--- Given information ---
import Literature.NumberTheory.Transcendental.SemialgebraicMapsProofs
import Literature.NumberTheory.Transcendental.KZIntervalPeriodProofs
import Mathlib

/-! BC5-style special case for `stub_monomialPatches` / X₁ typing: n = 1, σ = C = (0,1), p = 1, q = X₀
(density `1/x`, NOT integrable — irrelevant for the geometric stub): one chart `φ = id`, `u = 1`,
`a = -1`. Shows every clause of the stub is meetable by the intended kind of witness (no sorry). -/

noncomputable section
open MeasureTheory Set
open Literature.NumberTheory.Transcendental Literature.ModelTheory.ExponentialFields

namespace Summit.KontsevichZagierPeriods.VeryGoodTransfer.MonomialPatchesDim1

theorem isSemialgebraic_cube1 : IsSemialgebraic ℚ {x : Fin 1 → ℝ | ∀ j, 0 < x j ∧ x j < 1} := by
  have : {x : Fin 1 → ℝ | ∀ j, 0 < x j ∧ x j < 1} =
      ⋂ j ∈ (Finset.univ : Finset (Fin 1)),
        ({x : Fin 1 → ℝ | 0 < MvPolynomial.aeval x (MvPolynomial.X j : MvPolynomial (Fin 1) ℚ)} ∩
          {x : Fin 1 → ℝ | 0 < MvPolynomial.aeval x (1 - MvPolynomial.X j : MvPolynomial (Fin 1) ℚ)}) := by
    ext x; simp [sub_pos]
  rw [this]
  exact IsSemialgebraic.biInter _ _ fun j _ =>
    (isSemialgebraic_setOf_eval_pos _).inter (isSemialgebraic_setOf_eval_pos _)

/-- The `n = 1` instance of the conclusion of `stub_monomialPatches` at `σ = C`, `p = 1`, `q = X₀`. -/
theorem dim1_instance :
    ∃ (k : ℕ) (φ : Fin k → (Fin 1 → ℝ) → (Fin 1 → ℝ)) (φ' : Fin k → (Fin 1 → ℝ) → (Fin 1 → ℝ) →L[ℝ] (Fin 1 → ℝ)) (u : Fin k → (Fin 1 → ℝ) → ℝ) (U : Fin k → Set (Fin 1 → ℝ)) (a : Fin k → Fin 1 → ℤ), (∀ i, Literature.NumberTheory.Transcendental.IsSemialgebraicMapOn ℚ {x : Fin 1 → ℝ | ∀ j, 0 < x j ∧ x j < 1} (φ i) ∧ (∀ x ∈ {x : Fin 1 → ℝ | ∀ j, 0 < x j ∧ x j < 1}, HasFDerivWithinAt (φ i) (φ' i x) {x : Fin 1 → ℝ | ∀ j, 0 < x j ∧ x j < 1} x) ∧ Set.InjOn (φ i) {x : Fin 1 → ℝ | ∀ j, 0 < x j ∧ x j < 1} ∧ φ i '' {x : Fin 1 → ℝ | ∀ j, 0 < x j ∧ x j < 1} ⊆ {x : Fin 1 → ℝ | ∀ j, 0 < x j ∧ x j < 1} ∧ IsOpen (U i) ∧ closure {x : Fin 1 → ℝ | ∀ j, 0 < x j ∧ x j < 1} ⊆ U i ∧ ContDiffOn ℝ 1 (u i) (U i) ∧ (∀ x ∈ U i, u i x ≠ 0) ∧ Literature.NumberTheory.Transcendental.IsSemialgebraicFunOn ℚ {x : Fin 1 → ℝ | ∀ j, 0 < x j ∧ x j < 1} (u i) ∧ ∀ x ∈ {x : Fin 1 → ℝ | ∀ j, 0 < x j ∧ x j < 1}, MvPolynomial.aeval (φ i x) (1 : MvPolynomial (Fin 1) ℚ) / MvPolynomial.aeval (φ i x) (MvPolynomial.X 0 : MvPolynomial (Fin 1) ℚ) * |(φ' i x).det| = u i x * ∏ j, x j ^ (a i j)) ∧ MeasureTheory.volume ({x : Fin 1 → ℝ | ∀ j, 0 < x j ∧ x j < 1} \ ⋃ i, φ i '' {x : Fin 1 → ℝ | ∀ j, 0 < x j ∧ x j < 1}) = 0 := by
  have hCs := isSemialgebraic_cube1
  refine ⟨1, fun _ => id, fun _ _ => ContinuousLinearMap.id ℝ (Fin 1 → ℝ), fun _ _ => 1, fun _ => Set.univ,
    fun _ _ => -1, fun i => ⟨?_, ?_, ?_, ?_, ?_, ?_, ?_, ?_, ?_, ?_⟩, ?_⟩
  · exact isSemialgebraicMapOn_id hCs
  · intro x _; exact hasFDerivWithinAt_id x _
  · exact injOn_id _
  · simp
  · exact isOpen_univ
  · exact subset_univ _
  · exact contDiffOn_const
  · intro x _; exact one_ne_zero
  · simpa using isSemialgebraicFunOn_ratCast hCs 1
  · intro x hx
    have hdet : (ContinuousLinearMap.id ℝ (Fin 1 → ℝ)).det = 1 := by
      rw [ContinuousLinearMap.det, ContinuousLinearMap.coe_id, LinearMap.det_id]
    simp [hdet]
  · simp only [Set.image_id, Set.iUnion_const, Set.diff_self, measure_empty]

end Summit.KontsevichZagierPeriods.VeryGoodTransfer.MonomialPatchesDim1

--- What this task involves ---
This exercise calls for every record to be restated word for word.

--- Answer box ---
import Literature.NumberTheory.Transcendental.SemialgebraicMapsProofs
import Literature.NumberTheory.Transcendental.KZIntervalPeriodProofs
import Mathlib

/-! BC5-style special case for `stub_monomialPatches` / X₁ typing: n = 1, σ = C = (0,1), p = 1, q = X₀
(density `1/x`, NOT integrable — irrelevant for the geometric stub): one chart `φ = id`, `u = 1`,
`a = -1`. Shows every clause of the stub is meetable by the intended kind of witness (no sorry). -/

noncomputable section
open MeasureTheory Set
open Literature.NumberTheory.Transcendental Literature.ModelTheory.ExponentialFields

namespace Summit.KontsevichZagierPeriods.VeryGoodTransfer.MonomialPatchesDim1

theorem isSemialgebraic_cube1 : IsSemialgebraic ℚ {x : Fin 1 → ℝ | ∀ j, 0 < x j ∧ x j < 1} := by
  have : {x : Fin 1 → ℝ | ∀ j, 0 < x j ∧ x j < 1} =
      ⋂ j ∈ (Finset.univ : Finset (Fin 1)),
        ({x : Fin 1 → ℝ | 0 < MvPolynomial.aeval x (MvPolynomial.X j : MvPolynomial (Fin 1) ℚ)} ∩
          {x : Fin 1 → ℝ | 0 < MvPolynomial.aeval x (1 - MvPolynomial.X j : MvPolynomial (Fin 1) ℚ)}) := by
    ext x; simp [sub_pos]
  rw [this]
  exact IsSemialgebraic.biInter _ _ fun j _ =>
    (isSemialgebraic_setOf_eval_pos _).inter (isSemialgebraic_setOf_eval_pos _)

/-- The `n = 1` instance of the conclusion of `stub_monomialPatches` at `σ = C`, `p = 1`, `q = X₀`. -/
theorem dim1_instance :
    ∃ (k : ℕ) (φ : Fin k → (Fin 1 → ℝ) → (Fin 1 → ℝ)) (φ' : Fin k → (Fin 1 → ℝ) → (Fin 1 → ℝ) →L[ℝ] (Fin 1 → ℝ)) (u : Fin k → (Fin 1 → ℝ) → ℝ) (U : Fin k → Set (Fin 1 → ℝ)) (a : Fin k → Fin 1 → ℤ), (∀ i, Literature.NumberTheory.Transcendental.IsSemialgebraicMapOn ℚ {x : Fin 1 → ℝ | ∀ j, 0 < x j ∧ x j < 1} (φ i) ∧ (∀ x ∈ {x : Fin 1 → ℝ | ∀ j, 0 < x j ∧ x j < 1}, HasFDerivWithinAt (φ i) (φ' i x) {x : Fin 1 → ℝ | ∀ j, 0 < x j ∧ x j < 1} x) ∧ Set.InjOn (φ i) {x : Fin 1 → ℝ | ∀ j, 0 < x j ∧ x j < 1} ∧ φ i '' {x : Fin 1 → ℝ | ∀ j, 0 < x j ∧ x j < 1} ⊆ {x : Fin 1 → ℝ | ∀ j, 0 < x j ∧ x j < 1} ∧ IsOpen (U i) ∧ closure {x : Fin 1 → ℝ | ∀ j, 0 < x j ∧ x j < 1} ⊆ U i ∧ ContDiffOn ℝ 1 (u i) (U i) ∧ (∀ x ∈ U i, u i x ≠ 0) ∧ Literature.NumberTheory.Transcendental.IsSemialgebraicFunOn ℚ {x : Fin 1 → ℝ | ∀ j, 0 < x j ∧ x j < 1} (u i) ∧ ∀ x ∈ {x : Fin 1 → ℝ | ∀ j, 0 < x j ∧ x j < 1}, MvPolynomial.aeval (φ i x) (1 : MvPolynomial (Fin 1) ℚ) / MvPolynomial.aeval (φ i x) (MvPolynomial.X 0 : MvPolynomial (Fin 1) ℚ) * |(φ' i x).det| = u i x * ∏ j, x j ^ (a i j)) ∧ MeasureTheory.volume ({x : Fin 1 → ℝ | ∀ j, 0 < x j ∧ x j < 1} \ ⋃ i, φ i '' {x : Fin 1 → ℝ | ∀ j, 0 < x j ∧ x j < 1}) = 0 := by
  have hCs := isSemialgebraic_cube1
  refine ⟨1, fun _ => id, fun _ _ => ContinuousLinearMap.id ℝ (Fin 1 → ℝ), fun _ _ => 1, fun _ => Set.univ,
    fun _ _ => -1, fun i => ⟨?_, ?_, ?_, ?_, ?_, ?_, ?_, ?_, ?_, ?_⟩, ?_⟩
  · exact isSemialgebraicMapOn_id hCs
  · intro x _; exact hasFDerivWithinAt_id x _
  · exact injOn_id _
  · simp
  · exact isOpen_univ
  · exact subset_univ _
  · exact contDiffOn_const
  · intro x _; exact one_ne_zero
  · simpa using isSemialgebraicFunOn_ratCast hCs 1
  · intro x hx
    have hdet : (ContinuousLinearMap.id ℝ (Fin 1 → ℝ)).det = 1 := by
      rw [ContinuousLinearMap.det, ContinuousLinearMap.coe_id, LinearMap.det_id]
    simp [hdet]
  · simp only [Set.image_id, Set.iUnion_const, Set.diff_self, measure_empty]

end Summit.KontsevichZagierPeriods.VeryGoodTransfer.MonomialPatchesDim1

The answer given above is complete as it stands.